## Task objective
From the records below, print exactly the lines starting at the one containing "set A : Option" and ending at the one containing "FunLike.coe_smul, Pi.smul_apply, smul_eq_mul]", ends included, and nothing else.

## Given data

/-- **Smooth approximation of compactly supported Lipschitz functions with gradient control**
(Azagra–Ferrera–López-Mesas–Rangel 2007, Thm. 1, for `f` of compact support on a possibly
non-compact manifold). Let `g` be a smooth Riemannian metric on a Hausdorff σ-compact manifold,
`F : M → ℝ` continuous with compact support and `|F x - F y| ≤ L d_g(x, y)` (`L ≥ 0`), and `W` an
open set containing `tsupport F`. Then for every `ε > 0` there is a `C^∞` function `χ : M → ℝ`
with compact support contained in `W`, `|χ - F| < ε` and `|∇χ|²_g ≤ (L + ε)²` everywhere.
Construction: finitely many relatively compact chart domains `Uᵢ ⊆ V` covering `tsupport F`
(`V` a relatively compact neighbourhood of `tsupport F` with `closure V ⊆ W`) together with
`U₀ = (tsupport F)ᶜ`; a smooth partition of unity `{ρᵢ}` subordinate to this finite cover; chart
mollifications `Φᵢ` on `tsupport ρᵢ` (`exists_contDiff_chart_smoothing_of_bounded`) and `Φ₀ = 0`;
`χ = ∑ᵢ ρᵢ · (Φᵢ ∘ φᵢ)`, estimated as in the compact case (`∑ dρᵢ = 0`; the `U₀`-terms vanish
identically since `F = 0` on `tsupport ρ₀`). [cite: AzagraEtAl2007, Thm. 1] -/
theorem exists_contMDiff_approx_of_hasCompactSupport (hg : g.IsRiemannian) {F : M → ℝ}
    (hFc : Continuous F) (hFs : HasCompactSupport F) {L : ℝ} (hL : 0 ≤ L)
    (hF : ∀ x y, ENNReal.ofReal |F x - F y| ≤ ENNReal.ofReal L * g.edist hg x y)
    {W : Set M} (hW : IsOpen W) (hFW : tsupport F ⊆ W) {ε : ℝ} (hε : 0 < ε) :
    ∃ χ : M → ℝ, ContMDiff I 𝓘(ℝ, ℝ) ∞ χ ∧ HasCompactSupport χ ∧ tsupport χ ⊆ W ∧
      (∀ x, |χ x - F x| < ε) ∧ ∀ x, g.gradSq χ x ≤ (L + ε) ^ 2 := by
  classical
  haveI : LocallyCompactSpace M := Manifold.locallyCompact_of_finiteDimensional I
  -- Step 0: the compact support `K₀`, a relatively compact `V` with `K₀ ⊆ V`, `closure V ⊆ W`
  set K₀ : Set M := tsupport F with hK₀
  have hK₀c : IsCompact K₀ := hFs
  obtain ⟨V, hVo, hK₀V, hVW, hVc⟩ := exists_open_between_and_isCompact_closure hK₀c hW hFW
  have hFb : ∃ C, ∀ x, ‖F x‖ ≤ C := by
    obtain ⟨C, hC⟩ := hFs.exists_bound_of_continuous hFc
    exact ⟨C, hC⟩
  have hF0 : ∀ x ∉ K₀, F x = 0 := fun x hx ↦ image_eq_zero_of_notMem_tsupport hx
  -- Step 1: a finite cover of `K₀` by relatively compact chart domains, plus `K₀ᶜ`
  obtain ⟨t, ht⟩ := hK₀c.elim_finite_subcover (fun x : M ↦ (chartAt H x).source ∩ V)
    (fun x ↦ (chartAt H x).open_source.inter hVo)
    (fun p hp ↦ mem_iUnion.2 ⟨p, mem_chart_source H p, hK₀V hp⟩)
  set U : Option t → Set M := fun i ↦ Option.casesOn i K₀ᶜ
    (fun j ↦ (chartAt H (j : M)).source ∩ V) with hU
  have hUo : ∀ i, IsOpen (U i) := by
    rintro (_ | j)
    · exact (isClosed_tsupport F).isOpen_compl
    · exact (chartAt H (j : M)).open_source.inter hVo
  have hUcov : univ ⊆ ⋃ i, U i := by
    intro p _
    by_cases hp : p ∈ K₀
    · obtain ⟨j, hj, hpj⟩ := mem_iUnion₂.1 (ht hp)
      exact mem_iUnion.2 ⟨some ⟨j, hj⟩, hpj⟩
    · exact mem_iUnion.2 ⟨none, hp⟩
  obtain ⟨ρ, hρ⟩ := SmoothPartitionOfUnity.exists_isSubordinate I isClosed_univ U hUo hUcov
  have hsum : ∀ p, ∑ i, ρ i p = 1 := fun p ↦ by
    rw [← finsum_eq_sum_of_fintype]
    exact ρ.sum_eq_one (mem_univ p)
  have hρs : ∀ i, ContMDiff I 𝓘(ℝ, ℝ) ∞ (ρ i) := fun i ↦ (ρ i).contMDiff
  have hρd : ∀ i x, MDifferentiableAt I 𝓘(ℝ, ℝ) (ρ i) x := fun i x ↦
    ((hρs i) x).mdifferentiableAt (by simp)
  -- supports of the chart terms are compact and inside the chart domains and `V`
  have hρV : ∀ j : t, tsupport (ρ (some j)) ⊆ V := fun j ↦ (hρ (some j)).trans inter_subset_right
  have hρsrc : ∀ j : t, tsupport (ρ (some j)) ⊆ (chartAt H (j : M)).source := fun j ↦
    (hρ (some j)).trans inter_subset_left
  have hρc : ∀ j : t, IsCompact (tsupport (ρ (some j))) := fun j ↦
    hVc.of_isClosed_subset (isClosed_tsupport _) ((hρV j).trans subset_closure)
  have hρ0 : tsupport (ρ none) ⊆ K₀ᶜ := hρ none
  -- Step 2: bounds for the differentials of the chart terms `ρ (some j)`
  have hDi : ∀ j : t, ∃ D : ℝ, 0 ≤ D ∧ ∀ x (v : TangentSpace I x),
      |mvfderiv I (ρ (some j)) x v| ≤ D * Real.sqrt (g.val x v v) := by
    intro j
    have hc : Continuous (g.gradSq (ρ (some j))) :=
      continuous_innerDual_mvfderiv g ((hρs _).of_le (by norm_num)) ((hρs _).of_le (by norm_num))
    obtain ⟨B, hB⟩ := (hρc j).exists_bound_of_continuousOn hc.continuousOn
    refine ⟨Real.sqrt (max B 0), Real.sqrt_nonneg _, fun x v ↦ ?_⟩
    by_cases hx : x ∈ tsupport (ρ (some j))
    · refine (abs_mvfderiv_le_sqrt_gradSq_mul_sqrt g hg (ρ (some j)) x v).trans ?_
      gcongr
      exact (le_abs_self _).trans
        ((by simpa [Real.norm_eq_abs] using hB x hx : |g.gradSq (ρ (some j)) x| ≤ B).trans
          (le_max_left _ _))
    · rw [mvfderiv_eq_zero_of_notMem_tsupport hx]
      simp only [zero_apply, abs_zero]
      positivity
  choose D hD0 hD using hDi
  set Dt : ℝ := ∑ j, D j with hDt
  have hDt0 : 0 ≤ Dt := Finset.sum_nonneg (fun j _ ↦ hD0 j)
  -- accuracies
  set η₁ : ℝ := ε / (2 * (Dt + 1)) with hη₁
  have hη₁pos : 0 < η₁ := by positivity
  have hη₁D : η₁ * Dt ≤ ε / 2 := by
    rw [hη₁, div_mul_eq_mul_div, div_le_div_iff₀ (by positivity) (by positivity)]
    nlinarith
  have hη₁ε : η₁ < ε := by
    rw [hη₁, div_lt_iff₀ (by positivity)]
    nlinarith
  set η₂ : ℝ := ε / (2 * (L + 1)) with hη₂
  have hη₂pos : 0 < η₂ := by positivity
  have hη₂L : L * η₂ ≤ ε / 2 := by
    rw [hη₂, mul_div_assoc', div_le_div_iff₀ (by positivity) (by positivity)]
    nlinarith
  -- Step 3: chart-local smoothings on the supports of the `ρ (some j)`
  have hchart : ∀ j : t, ∃ Φ : E → ℝ, ContDiff ℝ ∞ Φ ∧
      (∀ x ∈ tsupport (ρ (some j)), |Φ (extChartAt I (j : M) x) - F x| ≤ η₁) ∧
      ∀ x ∈ tsupport (ρ (some j)), ∀ u : TangentSpace I x,
        |mvfderiv I (Φ ∘ extChartAt I (j : M)) x u| ≤ L * (1 + η₂) * Real.sqrt (g.val x u u) :=
    fun j ↦ exists_contDiff_chart_smoothing_of_bounded g hg (j : M) hFc hFb hL hF (hρc j)
      (hρsrc j) hη₁pos hη₂pos
  choose Φ hΦs hΦF hΦD using hchart
  -- Step 4: the approximation `χ = ∑ ρᵢ · Ψᵢ`, `Ψ₀ = 0`, `Ψⱼ = Φⱼ ∘ φⱼ`
  set Ψ : Option t → M → ℝ := fun i ↦ Option.casesOn i (fun _ ↦ 0)
    (fun j x ↦ Φ j (extChartAt I (j : M) x)) with hΨ
  have hΨ0 : Ψ none = fun _ ↦ 0 := rfl
  have hΨj : ∀ j : t, Ψ (some j) = fun x ↦ Φ j (extChartAt I (j : M) x) := fun j ↦ rfl
  have hΨs : ∀ i, ∀ x ∈ tsupport (ρ i), ContMDiffAt I 𝓘(ℝ, ℝ) ∞ (Ψ i) x := by
    rintro (_ | j) x hx
    · exact contMDiffAt_const
    · exact (hΦs j).contDiffAt.comp_contMDiffAt (contMDiffAt_extChartAt' (hρsrc j hx))
  -- closeness of `Ψ i` to `F` on `tsupport (ρ i)`
  have hΨF : ∀ i, ∀ x ∈ tsupport (ρ i), |Ψ i x - F x| ≤ η₁ := by
    rintro (_ | j) x hx
    · rw [hΨ0, hF0 x (hρ0 hx)]
      simp only [sub_zero, abs_zero]
      exact hη₁pos.le
    · exact hΦF j x hx
  have hterm : ∀ i, ContMDiff I 𝓘(ℝ, ℝ) ∞ (fun x ↦ ρ i x * Ψ i x) := fun i ↦
    ρ.contMDiff_smul (hΨs i)
  have htermd : ∀ i x, MDifferentiableAt I 𝓘(ℝ, ℝ) (fun x ↦ ρ i x * Ψ i x) x := fun i x ↦
    ((hterm i) x).mdifferentiableAt (by simp)
  -- the support of `χ`
  set S : Set M := ⋃ j : t, tsupport (ρ (some j)) with hS
  have hSc : IsCompact S := isCompact_iUnion fun j ↦ hρc j
  have hSV : S ⊆ V := iUnion_subset fun j ↦ hρV j
  have hχS : ∀ x ∉ S, (∑ i, ρ i x * Ψ i x) = 0 := by
    intro x hx
    rw [Fintype.sum_option]
    have h1 : ∀ j : t, ρ (some j) x * Ψ (some j) x = 0 := fun j ↦ by
      have hxj : x ∉ tsupport (ρ (some j)) := fun h ↦ hx (mem_iUnion.2 ⟨j, h⟩)
      rw [image_eq_zero_of_notMem_tsupport hxj, zero_mul]
    simp [hΨ0, h1]
  have htsupp : tsupport (fun x ↦ ∑ i, ρ i x * Ψ i x) ⊆ S := by
    rw [tsupport]
    refine closure_minimal (fun x hx ↦ ?_) hSc.isClosed
    by_contra hxS
    exact hx (hχS x hxS)
  refine ⟨fun x ↦ ∑ i, ρ i x * Ψ i x, contMDiff_finsetSum (fun i _ ↦ hterm i),
    hSc.of_isClosed_subset (isClosed_tsupport _) htsupp,
    htsupp.trans (hSV.trans (subset_closure.trans hVW)), fun x ↦ ?_, fun x ↦ ?_⟩
  · -- closeness
    have heq : (∑ i, ρ i x * Ψ i x) - F x = ∑ i, ρ i x * (Ψ i x - F x) := by
      simp only [mul_sub, Finset.sum_sub_distrib, ← Finset.sum_mul, hsum x, one_mul]
    rw [heq]
    calc |∑ i, ρ i x * (Ψ i x - F x)| ≤ ∑ i, |ρ i x * (Ψ i x - F x)| :=
          Finset.abs_sum_le_sum_abs _ _
      _ ≤ ∑ i, ρ i x * η₁ := Finset.sum_le_sum (fun i _ ↦ ?_)
      _ = η₁ := by rw [← Finset.sum_mul, hsum x, one_mul]
      _ < ε := hη₁ε
    rw [abs_mul, abs_of_nonneg (ρ.nonneg i x)]
    by_cases hx : x ∈ tsupport (ρ i)
    · exact mul_le_mul_of_nonneg_left (hΨF i x hx) (ρ.nonneg i x)
    · rw [image_eq_zero_of_notMem_tsupport hx, zero_mul, zero_mul]
  · -- gradient: `|dχ(v)| ≤ (L(1+η₂) + η₁ Dt) |v| ≤ (L + ε) |v|`
    refine gradSq_le_sq_of_forall_abs_mvfderiv_le g hg (by positivity) (fun v ↦ ?_)
    set nv : ℝ := Real.sqrt (g.val x v v) with hnv
    have hnv0 : 0 ≤ nv := Real.sqrt_nonneg _
    -- differential of the sum
    have hsumd := (mvfderiv_finset_sum (I := I) Finset.univ (fun i _ ↦ htermd i x)).2
    have hχd : mvfderiv I (fun x ↦ ∑ i, ρ i x * Ψ i x) x v =
        ∑ i, mvfderiv I (fun x ↦ ρ i x * Ψ i x) x v := by
      rw [hsumd]
      simp only [FunLike.coe_sum, Finset.sum_apply]
    -- per-term product rule (or vanishing off the support)
    set A : Option t → ℝ := fun i ↦ if x ∈ tsupport (ρ i) then mvfderiv I (Ψ i) x v else 0
      with hA
    have hT : ∀ i, mvfderiv I (fun x ↦ ρ i x * Ψ i x) x v =
        ρ i x * A i + Ψ i x * mvfderiv I (ρ i) x v := by
      intro i
      by_cases hx : x ∈ tsupport (ρ i)
      · simp only [hA, if_pos hx]
        have hΨd : MDifferentiableAt I 𝓘(ℝ, ℝ) (Ψ i) x := (hΨs i x hx).mdifferentiableAt (by simp)
        have h := mvfderiv_mul (hρd i x) hΨd
        rw [show (fun x ↦ ρ i x * Ψ i x) = (⇑(ρ i) * Ψ i) from rfl, h]
        simp only [add_apply, FunLike.coe_smul, Pi.smul_apply, smul_eq_mul]
      · simp only [hA, if_neg hx, mul_zero, zero_add]
        have h1 : mvfderiv I (fun x ↦ ρ i x * Ψ i x) x = 0 :=
          mvfderiv_eq_zero_of_notMem_tsupport (fun h ↦ hx (tsupport_mul_subset_left h))
        have h2 : mvfderiv I (ρ i) x = 0 := mvfderiv_eq_zero_of_notMem_tsupport hx
        simp [h1, h2]
    have hAle : ∀ i, |A i| ≤ L * (1 + η₂) * nv := by
      rintro (_ | j)
      · have : A none = 0 := by
          simp only [hA]
          split_ifs
          · rw [hΨ0, mvfderiv_const]; rfl
          · rfl
        rw [this, abs_zero]; positivity
      · by_cases hx : x ∈ tsupport (ρ (some j))
        · simp only [hA, if_pos hx]; exact hΦD j x hx v
        · simp only [hA, if_neg hx, abs_zero]; positivity
    -- `∑ dρᵢ = 0`
    have hρsum0 : ∑ i, mvfderiv I (ρ i) x v = 0 := by
      have h := (mvfderiv_finset_sum (I := I) Finset.univ (fun i _ ↦ hρd i x)).2
      have hconst : (fun x ↦ ∑ i ∈ Finset.univ, ρ i x) = fun _ ↦ (1 : ℝ) := funext hsum
      rw [hconst, mvfderiv_const] at h
      have := congr($h v)
      simpa [FunLike.coe_sum, Finset.sum_apply] using this.symm
    -- the error terms: `D₀ = 0` works for `i = none` since `F = Ψ₀ = 0` on `tsupport ρ₀`
    set D' : Option t → ℝ := fun i ↦ Option.casesOn i 0 (fun j ↦ D j) with hD'
    have hD'0 : ∀ i, 0 ≤ D' i := by
      rintro (_ | j)
      · exact le_rfl
      · exact hD0 j
    have hD't : ∑ i, D' i = Dt := by
      rw [Fintype.sum_option]
      simp [hD', hDt]
    have hBle : ∀ i, |(Ψ i x - F x) * mvfderiv I (ρ i) x v| ≤ η₁ * (D' i * nv) := by
      rintro (_ | j)
      · have h0 : (Ψ none x - F x) * mvfderiv I (ρ none) x v = 0 := by
          by_cases hx : x ∈ tsupport (ρ none)
          · rw [hΨ0, hF0 x (hρ0 hx)]; simp
          · rw [mvfderiv_eq_zero_of_notMem_tsupport hx]; simp
        rw [h0, abs_zero]
        exact mul_nonneg hη₁pos.le (mul_nonneg (hD'0 none) hnv0)
      · by_cases hx : x ∈ tsupport (ρ (some j))
        · rw [abs_mul]
          exact mul_le_mul (hΦF j x hx) (hD j x v) (abs_nonneg _) hη₁pos.le
        · rw [mvfderiv_eq_zero_of_notMem_tsupport hx]
          simp only [zero_apply, mul_zero, abs_zero]
          exact mul_nonneg hη₁pos.le (mul_nonneg (hD'0 (some j)) hnv0)
    -- assemble
    have hsplit : ∑ i, mvfderiv I (fun x ↦ ρ i x * Ψ i x) x v =
        ∑ i, ρ i x * A i + ∑ i, (Ψ i x - F x) * mvfderiv I (ρ i) x v := by
      simp only [hT, Finset.sum_add_distrib, sub_mul, Finset.sum_sub_distrib, ← Finset.mul_sum,
        hρsum0, mul_zero, sub_zero]
    rw [hχd, hsplit]
    calc |∑ i, ρ i x * A i + ∑ i, (Ψ i x - F x) * mvfderiv I (ρ i) x v|
        ≤ |∑ i, ρ i x * A i| + |∑ i, (Ψ i x - F x) * mvfderiv I (ρ i) x v| := abs_add_le _ _
      _ ≤ ∑ i, |ρ i x * A i| + ∑ i, |(Ψ i x - F x) * mvfderiv I (ρ i) x v| :=
          add_le_add (Finset.abs_sum_le_sum_abs _ _) (Finset.abs_sum_le_sum_abs _ _)
      _ ≤ ∑ i, ρ i x * (L * (1 + η₂) * nv) + ∑ i, η₁ * (D' i * nv) := by
          gcongr with i _ i _
          · rw [abs_mul, abs_of_nonneg (ρ.nonneg i x)]
            exact mul_le_mul_of_nonneg_left (hAle i) (ρ.nonneg i x)
          · exact hBle i
      _ = (L * (1 + η₂) + η₁ * Dt) * nv := by
          rw [← Finset.sum_mul, hsum x, one_mul, ← Finset.mul_sum, ← Finset.sum_mul, hD't]
          ring
      _ ≤ (L + ε) * nv := by
          apply mul_le_mul_of_nonneg_right _ hnv0
          nlinarith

## Your solution
    set A : Option t → ℝ := fun i ↦ if x ∈ tsupport (ρ i) then mvfderiv I (Ψ i) x v else 0
      with hA
    have hT : ∀ i, mvfderiv I (fun x ↦ ρ i x * Ψ i x) x v =
        ρ i x * A i + Ψ i x * mvfderiv I (ρ i) x v := by
      intro i
      by_cases hx : x ∈ tsupport (ρ i)
      · simp only [hA, if_pos hx]
        have hΨd : MDifferentiableAt I 𝓘(ℝ, ℝ) (Ψ i) x := (hΨs i x hx).mdifferentiableAt (by simp)
        have h := mvfderiv_mul (hρd i x) hΨd
        rw [show (fun x ↦ ρ i x * Ψ i x) = (⇑(ρ i) * Ψ i) from rfl, h]
        simp only [add_apply, FunLike.coe_smul, Pi.smul_apply, smul_eq_mul]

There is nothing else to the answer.